Metcalf Bowler was active in Rhode Island politics, particularly in the years leading up to the American Revolution, when Newport’s shipping industry was in its golden age. He served as one of Rhode Island’s delegates to the Stamp Act Congress in 1765, as speaker of the colonial legislature from 1767 to 1776, and was appointed to the state supreme court in 1776. However, during this time he was also a paid informant for the British army, working as a spy for General Henry Clinton, apparently in order to safeguard his property during the British occupation of Newport. His role as a spy was not discovered until the 20th century, but the war was devastating for Newport’s shipping industry and Metcalf Bowler lost much of his fortune as a result.

Bowler only lived in this house until 1773, when he sold it to William Vernon, a merchant and slave trader who was involved in the American Revolution. However, unlike Bowler, Vernon remained loyal to the Patriot cause, and in 1777 the Continental Congress appointed him as president of the Eastern Navy Board, effectively making him the de facto equivalent of Secretary of the Navy.
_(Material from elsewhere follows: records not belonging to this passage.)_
/-!
# R90 · S6 — card H1 (row E1.3.5.2.5, coefficient layer): `ξ̂_H(φ_m)` IN THE `U(1,1)` HECKE BASIS —
# `ξ̂_H(φ_m) = (−q)^m φ′_m + (q² − 1) Σ_{k<m} (−q)^k q^{2(m−1−k)} φ′_k` (`Theorems/R90S6SatakeGraphPartnerOnBasis.lean`)

Cell `hodgecm-mathlib`, crux H413 (`stmt-HodgeConjecture-24833`), route of record `HCCMUnconditional`; programme R90-TF, section S6 (base `R90-C14`), seat
R90-C14-p03 (g2); card H1 (dealer R90-C14-plan (g2), R90 bus 2026-09-05T00:31:44Z), DAG r5 row E1.3.5.2.5 «H-SIDE ENGINE … expand `ξ̂_H(φ_m) = Σ_k c_{m,k} φ′_k` in the
`U(2)` Hecke basis».  Helper lane `--supports stmt-HodgeConjecture-24833 --as helper`; theorems only (the STEP; the telescoped closed form with the explicit
coefficients `xiHCoeff` is the follow-up file `R90S6SatakeGraphPartnerOnBasisClosed`); imports = ★ heir W4 `R90S6SatakeGraphPartnerHom` + ★ p09 W8-g `R90S6MacdonaldRankOne` + ★ W8-g′
`R90S6MacdonaldRankOneU2` + ★ `K2LiuRankOneHeckeCellsTwo` (`rev_vecOne`) + HarnessLib (Theorems import Theorems, never `Lines/`).

THE OBJECTS.  At an inert unramified place `w ∣ v` of the quadratic extension `E ∕ F` (`c ∈ Gal(E∕F)`, `c ≠ 1`, `c • w = w`): `ξ̂_H = satakeGraphPartnerAlgHom c hc1 v w hw hv :
ℋ(U(J₀,3)(E_w), K₀) →ₐ[ℂ] ℋ(U(J₀,2)(E_w), K₀)`, the algebra hom with GRAPH `λ^{(2)}_{(z,1)}(ξ̂_H φ) = λ^{(3)}_{(−z,1,1)}(φ)` for all `z ∈ ℂˣ` (★ `graph_satakeGraphPartnerAlgHom`;
print's `ξ̂_H(f)^∧(z) = f^∧(−z)`, [Rogawski1990, §4.9 p. 55]); the Hecke bases `φ_m = 1_{K₀ t_wᵐ K₀}` (`t_w = hd_w.torusGen = diag(ϖ_w, 1, ϖ_w⁻¹)`, `hd_w` the datum ★
`unramifiedLocalConjDatum_localConjUniformizer`) and `φ′_k = 1_{K₀ t′ᵏ K₀}` (`t′ = diag(ϖ_w, ϖ_w⁻¹) ∈ U(J₀,2)(E_w)`, the element of ★ `UnitaryRankOneBasicHeckeOperator` ∕ W8-g′);
`Q = #𝓀[E_w] = q_v²`, `q = √Q = Nat.sqrt Q` (★ `sqrt_card_residueField_mul_self`).

THE MATHEMATICS.  `λ^{(2)}_{(z,1)}(φ′₁) = q(z+z⁻¹) + q − 1` (★ `…_basic_two`), `λ^{(3)}_{(−z,1,1)}(φ₁) = −q²(z+z⁻¹) + q − 1` (★ `…_basic_three` at `Z = −z`), so
`ξ̂_H(φ₁) = −q φ′₁ + (q²−1)·1`.  In general **`ξ̂_H(φ_m) − q² ξ̂_H(φ_{m−1}) = (−1)^m (q^m φ′_m + q^{m−1} φ′_{m−1})`** (`m ≥ 1`): with `S = z + z⁻¹`, both
`D_m(z) := λ^{(3)}_{(−z,1,1)}(φ_m − q²φ_{m−1})` and `d_m(z) := (−1)^m (q^m λ^{(2)}_{(z,1)}(φ′_m) + q^{m−1} λ^{(2)}_{(z,1)}(φ′_{m−1}))` satisfy
`X_{m+1} = −q²S·X_m − q⁴·X_{m−1}` for `m ≥ 3` (the N = 3 eigen recursion ★ p09 `heckeEigencharacter_doubleCosetOperator_torusGen_pow_succ` at `Z = −z`; and `u_k := (−q)^k λ^{(2)}(φ′_k)`
obeys the SAME recursion by the N = 2 one ★ W8-g′ `heckeEigencharacter_doubleCosetOperator_mul_pow_two_succ`, `d_m = u_m − u_{m−1}`) and agree at `m = 1, 2, 3` (the squares ★
`doubleCosetOperator_torusGen_mul_self` ∕ ★ `doubleCosetOperator_mul_self_two` supply `m = 2, 3`) — `heckeEigencharacter_partner_step` (§1, pure scalar bookkeeping `partner_step_scalar`
§0); ★ `eq_satakeGraphPartner_of_graph` lifts it to `ℋ(U(1,1)_w)` (§2 `satakeGraphPartner_torusGen_pow_step`).  Telescoping: **`ξ̂_H(φ_m) = Σ_{k ≤ m} c_{m,k} φ′_k`**,
`c_{m,m} = (−q)^m`, `c_{m,k} = (q² − 1)(−q)^k q^{2(m−1−k)}` (`k < m`) — the follow-up file `R90S6SatakeGraphPartnerOnBasisClosed`.  With p01's A1 (orbital
integral = displacement count) and G1 this is the algebraic input of the H-side engine `SO^H(ξ̂_H φ_m) = Σ_k c_{m,k}·(displacement-k counts on the (q_v+1)-regular tree)`.
HONEST LABEL: local spherical Hecke-algebra structure; proves no printed global statement, discharges no citation; count-neutral helper until E1.3.5.2.5∕.6 consume it.
HC_CM is proved only modulo the 7 printed citations (2 remaining named inputs: hLiu418 = stmt-HodgeConjecture-24832, h413 = stmt-HodgeConjecture-24833) until rung 0 closes; REL ≠ ★ ≠ BUILT.

## References
* [Rogawski1990] J. D. Rogawski, *Automorphic Representations of Unitary Groups in Three Variables*, Ann. of Math. Stud. 123 (1990), §4.9 Prop. 4.9.1 (b), Lemma 4.9.2 pp. 55–56; §4.5 p. 50.
* [CartierCorvallis1979] P. Cartier, *Representations of 𝔭-adic groups: a survey*, PSPM 33.1 (1979), §IV (4.2)–(4.4), Thm. 4.1, Cor. 4.2.
* [Macdonald1971] I. G. Macdonald, *Spherical functions on a group of p-adic type*, Ramanujan Inst. Publ. 2 (1971), Ch. V §3.
-/

set_option autoImplicit false
-- the mandated namespace repeats the single-problem summit's segment (`HodgeConjecture.HodgeConjecture`)
set_option linter.dupNamespace false

noncomputable section

open scoped Valued WithZero Matrix MatrixGroups Pointwise
open MulAction ConjAct Polynomial

namespace Summit.HodgeConjecture.HodgeConjecture.R90.S6

open Literature.NumberTheory.Automorphic Literature.NumberTheory.Automorphic.HermitianLattice
  Literature.NumberTheory.Automorphic.HermitianLattice.UnramifiedLocalConjDatum Literature.NumberTheory.Automorphic.CartanUnique
  Literature.NumberTheory.Automorphic.SymplecticCartan Literature.NumberTheory.Automorphic.heckeAlgebra

/-! ## §0 The scalar bookkeeping: two sequences with the U(3)∕U(2) eigenvalue recursions -/

/-- **Scalar step** (pure `ℂ`): if `ℓ` has the `U(1,1)` eigenvalue data (`ℓ₀ = 1`, `ℓ₁ = qS + q − 1`, `ℓ₁² = ℓ₂ + (q−1)ℓ₁ + (q²+q)`, `ℓ_{k+1} = qS ℓ_k − q² ℓ_{k−1}`,
`k ≥ 2`) and `L` the `U(3)` data at `−z` (`L₀ = 1`, `L₁ = −q²S + q − 1`, `L₁² = L₂ + (q−1)L₁ + (q⁴+q)`, `L_{m+1} = −q²S L_m − q⁴ L_{m−1}`, `m ≥ 2`), then
`L_m − q² L_{m−1} = (−1)^m (q^m ℓ_m + q^{m−1} ℓ_{m−1})` for every `m ≥ 1` (both sides obey `X_{m+1} = −q²S X_m − q⁴ X_{m−1}` for `m ≥ 3`; `m = 1, 2, 3` by hand).
[cite: Macdonald1971, Ch. V §3] [cite: CartierCorvallis1979, §IV (4.2)–(4.4)] -/
theorem partner_step_scalar {q S : ℂ} {L ℓ : ℕ → ℂ}
    (hℓ0 : ℓ 0 = 1) (hℓ1 : ℓ 1 = q * S + (q - 1)) (hℓ2 : ℓ 1 * ℓ 1 = ℓ 2 + (q - 1) * ℓ 1 + (q * q + q))
    (hℓ : ∀ k : ℕ, 2 ≤ k → ℓ (k + 1) = q * S * ℓ k - q * q * ℓ (k - 1))
    (hL0 : L 0 = 1) (hL1 : L 1 = q * q * (-S) + (q - 1)) (hL2 : L 1 * L 1 = L 2 + (q - 1) * L 1 + ((q * q) ^ 2 + q))
    (hL : ∀ m : ℕ, 2 ≤ m → L (m + 1) = q * q * (-S) * L m - (q * q) ^ 2 * L (m - 1))
    (m : ℕ) (hm : 1 ≤ m) :
    L m - q * q * L (m - 1) = (-1) ^ m * (q ^ m * ℓ m + q ^ (m - 1) * ℓ (m - 1)) := by
  induction m using Nat.strong_induction_on with
  | _ m ih =>
    rcases m with _ | _ | _ | _ | n
    · omega
    · -- `m = 1`
      show L 1 - q * q * L 0 = (-1) ^ 1 * (q ^ 1 * ℓ 1 + q ^ 0 * ℓ 0)
      rw [hL1, hL0, hℓ1, hℓ0]; ring
    · -- `m = 2`
      show L 2 - q * q * L 1 = (-1) ^ 2 * (q ^ 2 * ℓ 2 + q ^ 1 * ℓ 1)
      have eL2 : L 2 = L 1 * L 1 - (q - 1) * L 1 - ((q * q) ^ 2 + q) := by linear_combination -hL2
      have eℓ2 : ℓ 2 = ℓ 1 * ℓ 1 - (q - 1) * ℓ 1 - (q * q + q) := by linear_combination -hℓ2
      rw [eL2, eℓ2, hL1, hℓ1]; ring
    · -- `m = 3`
      show L 3 - q * q * L 2 = (-1) ^ 3 * (q ^ 3 * ℓ 3 + q ^ 2 * ℓ 2)
      have eL2 : L 2 = L 1 * L 1 - (q - 1) * L 1 - ((q * q) ^ 2 + q) := by linear_combination -hL2
      have eℓ2 : ℓ 2 = ℓ 1 * ℓ 1 - (q - 1) * ℓ 1 - (q * q + q) := by linear_combination -hℓ2
      have eL3 : L 3 = q * q * (-S) * L 2 - (q * q) ^ 2 * L 1 := hL 2 le_rfl
      have eℓ3 : ℓ 3 = q * S * ℓ 2 - q * q * ℓ 1 := hℓ 2 le_rfl
      rw [eL3, eℓ3, eL2, eℓ2, hL1, hℓ1]; ring
    · -- `m = n + 4 ≥ 4`: the common recursion
      show L (n + 4) - q * q * L (n + 3) = (-1) ^ (n + 4) * (q ^ (n + 4) * ℓ (n + 4) + q ^ (n + 3) * ℓ (n + 3))
      have ih3 := ih (n + 3) (by omega) (by omega)
      have ih2 := ih (n + 2) (by omega) (by omega)
      rw [show n + 3 - 1 = n + 2 from rfl] at ih3
      rw [show n + 2 - 1 = n + 1 from rfl] at ih2
      have recL3 := hL (n + 3) (by omega)
      have recL2 := hL (n + 2) (by omega)
      have recℓ3 := hℓ (n + 3) (by omega)
      have recℓ2 := hℓ (n + 2) (by omega)
      rw [show n + 3 - 1 = n + 2 from rfl] at recL3 recℓ3
      rw [show n + 2 - 1 = n + 1 from rfl] at recL2 recℓ2
      rw [show n + 3 + 1 = n + 4 from rfl] at recL3 recℓ3
      rw [show n + 2 + 1 = n + 3 from rfl] at recL2 recℓ2
      linear_combination recL3 - q * q * recL2 - q * q * S * ih3 - (q * q) ^ 2 * ih2 -
        (-1) ^ n * q ^ (n + 4) * recℓ3 - (-1) ^ n * q ^ (n + 3) * recℓ2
In this position, he worked to develop the fledgling American navy, and he even loaned his own money – at little or no interest – to the perpetually cash-strapped government, to enable them to meet some of the many pressing wartime demands.

During the American Revolution, Vernon was directly associated with some of the leading figures of the era. His son William traveled to France in 1778 under the care of John Adams, who was also traveling with his own son, 11-year-old John Quincy Adams. Then in 1780, after the British occupation ended, the Comte de Rochambeau arrived in Newport with 5,500 French soldiers, who remained here while awaiting deployment against the British. Rochambeau used Vernon’s house as his headquarters, and during this time his visitors included the Marquis de Lafayette and George Washington, with Washington arriving here in March 1781 to meet with Rochambeau. Several months later, in June, the French soldiers departed Newport for Virginia, for a campaign that ultimately led to the decisive American and French victory at Yorktown in October.

In the years following the American Revolution, William Vernon continued to live here in this house. His son Samuel served in the war, and in 1784 married his cousin Elizabeth Almy. The couple lived here with his father, and had eleven children, nine of whom survived infancy. In the meantime, the younger William remained in France for many years, where he became a favorite in the court of Louis XVI. He remained in France through the French Revolution, but returned to Newport in 1796, bringing with him a significant collection of paintings that included a copy of the Mona Lisa that is reputed to have been painted by Leonardo da Vinci himself.

Both of the Vernon brothers were prominent men in Newport, with Samuel running a prosperous merchant business and serving as president of the Newport Bank and the Newport Insurance Company, while William was the secretary of the Redwood Library for many years. They inherited the property after their father’s death in 1806, owning it until William’s death in 1833 and Samuel’s a year later. However, the house would remain in the Vernon family until it was finally sold in 1872, 99 years after William Vernon purchased it from Metcalf Bowler.

For the rest of the 19th century, the house was used as offices. Tenants included prominent geologist Raphael Pumpelly, as well as architect Clarence S. Luce, both of whom had offices in the building in the early 1880s. In 1912, about a decade after the first photo was taken, the house was purchased by the Charity Organization Society, who did some restoration work. It was later the home of the Family Service Society until the 1960s, when it was sold and again became a private residence.

Because of its historic and architectural significance, Vernon House was designated as a National Historic Landmark in 1968. Since then, it has been well-preserved, and there are hardly any noticeable differences between the photos aside from minor details such as the shutters, which may not have been original to the house anyway. The house remained privately owned until 2009, when it was donated to the Newport Restoration Foundation. This organization has preserved a number of historic properties in downtown Newport, and it continues to own Vernon House and rent it out as a residence.